Search code examples
c#regextoken

What is the correct Regex for this?


I have a text like this:

(0.2 furry
  (0.81 fast
    (0.3)
    (0.2)
  )
  (0.1 fishy
    (0.3 freshwater
      (0.01)
      (0.01)
    )
    (0.1)
  )
)

I want to split it using Regex.Split. The format I want the string[] to be is:

( 0.2 furry ( 0.81 fast ( 0.3 ) ( 0.2 ) ) ( ... (you get the point)

I'm using the Regex expression ([()\\s]), but this also gives me strings for the spaces. Could you please tell me the correct Regex expression?


Solution

  • You can either match (as others have answered) or split on spaces and parentheses:

    See regex in use here

    Note that I replaced matches with \n for display purposes in the link above.
    You would instead split on the pattern below.
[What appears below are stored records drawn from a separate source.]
/-!
# The Hodge side of the complex tori with an endomorphism of characteristic polynomial `Φ₂₀`: the primitive CM types of
# `ℚ(ζ₂₀)` have rank `5` (nondegenerate), the imprimitive ones rank `3` and `2`; `rank MT = 5 / 3 / 2`; the Hodge classes on
# every power of every such torus are divisor classes; the Hodge conjecture for all powers of the simple ζ₂₀-fourfolds

Layer `Literature/Geometry/Kaehler`, namespace `Literature.Geometry.Kaehler.ComplexTorus`; sequel of this seat's
`CyclotomicCMTypeCensusTwenty` (the sixteen CM types of `ℚ(ζ₂₀)` in four families, residue sets `{1,3,7,11}` (primitive),
`{1,3,11,13}` (stable under `11`: induced from `ℚ(ζ₅)`), `{1,3,7,9}` (under `3`: from `ℚ(√−5)`), `{1,9,13,17}` (under `13`: from
`ℚ(i)`)), `ComplexTorusCyclotomicCharpolyTwenty` (EXACTLY FOUR complex tori with `P_u = Φ₂₀`, one simple, the others
`∼ B²`, `∼ E⁴`, `∼ E′⁴`) and `ComplexTorusCyclotomicAutomorphismOrderSixteenHodge` / `…CharpolyFifteenHodge` (the same
programme for `ℚ(ζ₁₆)`, `ℚ(ζ₁₅)`; `cmTypeRank_eq_of_isAutTransform` is reused), lane `lit-hodgefound` (Track 2 foundations library), prover seat
`lit-hodgefound-p10`, generation 33, row «A2-26(gw)» (self-proposed 2026-08-28).  THEOREMS ONLY (no definition, no named
fact, no `sorry`; one `decide` on `ℤ/20` in §1).

THE SOURCES.  B. Dodson, *The structure of Galois groups of CM-fields*, Trans. AMS **283** (1984), §3.1.0 p. 11 (the rank
`t(Φ)` of the span of the Galois orbit of `Φ`; `n + 1` = nondegenerate) and §3.3.2 Theorem p. 16 («Let `A` be a simple
Abelian variety of CM-type `(K, Φ)`, with `dim A = 4`. Then `A` is degenerate if and only if `Gal(Kᶜ/ℚ) = ℤ₂ × A₄`, or
`ℤ₂ × S₄` and `(K, Φ)` is the reflex of a type on a CM-field of degree `6`» — for the ABELIAN field `ℚ(ζ₂₀)` neither occurs:
the simple ζ₂₀-fourfold is nondegenerate; here by direct count); B. Dodson, J. Algebra **107** (1987), §1.1 p. 50
(`Rank(Φ) = dim MT`); B. Moonen, Yu. Zarhin, *Hodge classes on abelian varieties of low dimension*, Math. Ann. **315**
(1999), Thm. 0.1; B. B. Gordon, *A survey of the Hodge conjecture for abelian varieties* (1999), 5.13 and §9.3–9.4
(Hazama–Murty: nondegenerate ⟺ `Hdg = Div` on all powers); G. Shimura (1998), §6.2 Thm. 3, §8.2 Prop. 26, §8.4;
Ch. Birkenhake, H. Lange (2004), §13.3.

## What is proved

* §1 (types of `K`, `[IsCyclotomicExtension {20} ℚ K]`): **`five_le_cmTypeRank_of_residueSet_eq_twenty`** — for the type
  with residue set `{1,3,7,11}` the translates by the automorphisms of `ℂ` with cyclotomic characters `1, 3, 7, 9, 11`, read at
  the embeddings with exponents `3, 11, 13, 17, 19`, are linearly independent (an explicit `5 × 5` system over `ℚ`);
  `cmTypeRank_eq_five_of_residueSet_eq_twenty`, **`cmTypeRank_eq_five_of_isPrimitive_twenty`** (every primitive type of
  `ℚ(ζ₂₀)` has rank `5 = 4 + 1`), `isNondegenerate_of_isPrimitive_twenty`, **`isNondegenerate_iff_isPrimitive_twenty`**;
  the imprimitive kinds: **`cmTypeRank_eq_three_of_stable_eleven_twenty`** (types induced from `ℚ(ζ₅)`: rank `3`),
  **`cmTypeRank_eq_two_of_stable_three_or_thirteen_twenty`** (types induced from `ℚ(√−5)`, `ℚ(i)`: rank `2`);
  `cmTypeRank_eq_five_iff_isPrimitive_twenty`.
* §2 (abelian varieties of CM type `(ℚ(ζ₂₀); Φ)`, `Φ` primitive): **`isSimple_and_hodgeConjectureFor_pow_of_isPrimitive_twenty`**
  — every realisation `A` is a SIMPLE abelian fourfold, `Bᵏ(Aⁿ) ⊗ ℂ = Dᵏ(Aⁿ) ⊗ ℂ` for all `n, k`, and the Hodge conjecture
  holds for every power `Aⁿ`; `dim_eq_four_of_isCMTypeRealisation_twenty`, `hodgeConjectureFor_of_isPrimitive_twenty`;
  non-vacuity **`exists_isSimple_hodgeConjectureFor_pow_twenty`**.
* §3 (complex tori `(X, u)`, `P_u = Φ₂₀`): **`IsSimple.mtRank_hodgeStructure_eq_five_of_charpoly_eq_cyclotomic_twenty`**
  (`rank MT(X) = 5 = dim X + 1` for the simple one), **`mtRank_hodgeStructure_eq_of_not_isSimple_of_charpoly_eq_cyclotomic_twenty`**
  (`rank MT(X) = 3` when `X ∼ B²`, `= 2` when `X ∼ E⁴`), `mtRank_hodgeStructure_eq_five_iff_isSimple_of_charpoly_eq_cyclotomic_twenty`,
  and **`divisorClasses_powPeriod_eq_hodgeClasses_of_charpoly_eq_cyclotomic_twenty`**: `Hdg(Xᵏ) = Div(Xᵏ)` for ALL `k` and
  EVERY complex torus with an endomorphism of characteristic polynomial `Φ₂₀` (simple: rank `5`; non-simple: `B²`, `E⁴` with
  `B`, `E` simple of dimension `≤ 3`, transported along the isogeny).

## References

* [Dodson1984] B. Dodson, *The structure of Galois groups of CM-fields*, Trans. Amer. Math. Soc. 283 (1984) 1–32, §3.1.0
  p. 11, §3.3.2 Theorem p. 16 (held `paper:doi-10-2307-1999987`, read).
* [Dodson1987] B. Dodson, *On the Mumford–Tate group of an abelian variety with complex multiplication*, J. Algebra 107
  (1987), §1.1 p. 50.
* [MoonenZarhin1999LowDim] B. Moonen, Yu. Zarhin, *Hodge classes on abelian varieties of low dimension*, Math. Ann. 315
  (1999), Thm. 0.1.
* [Gordon1999HodgeAVSurvey] B. B. Gordon, *A survey of the Hodge conjecture for abelian varieties*, Appendix B in
  J. Lewis, *A Survey of the Hodge Conjecture*, 2nd ed. (1999), 5.13, Thm. 6.4, §9.3, §9.4.
* [Kubota1965] T. Kubota, *On the field extension by complex multiplication*, Trans. AMS 118 (1965), §2 p. 115.
* [Shimura1998] G. Shimura, *Abelian Varieties with Complex Multiplication and Modular Functions*, Princeton (1998),
  §6.1 Thm. 2, §6.2 Thm. 3, §8.2 Prop. 26, §8.4 Examples (1)–(2).
* [BirkenhakeLange2004] Ch. Birkenhake, H. Lange, *Complex Abelian Varieties*, 2nd ed. (2004), §13.3.
* [Deligne1982HodgeCycles] P. Deligne, *Hodge cycles on abelian varieties*, LNM 900 (1982), I §3, §5.
-/

noncomputable section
    \s+|(?<=\()(?!\s)|(?<!\s)(?=\))
    

    This pattern is composed of 3 options:

    1. \s+ match any whitespace character one or more times
    2. (?<=\()(?!\s) Match a position that is preceded by ( but not proceeded by whitespace (because the first option will already have matched this position)
    3. (?<!\s)(?=\)) Match a position that is not preceded by whitespace (because the first option will already have matched this position), but that is proceeded by )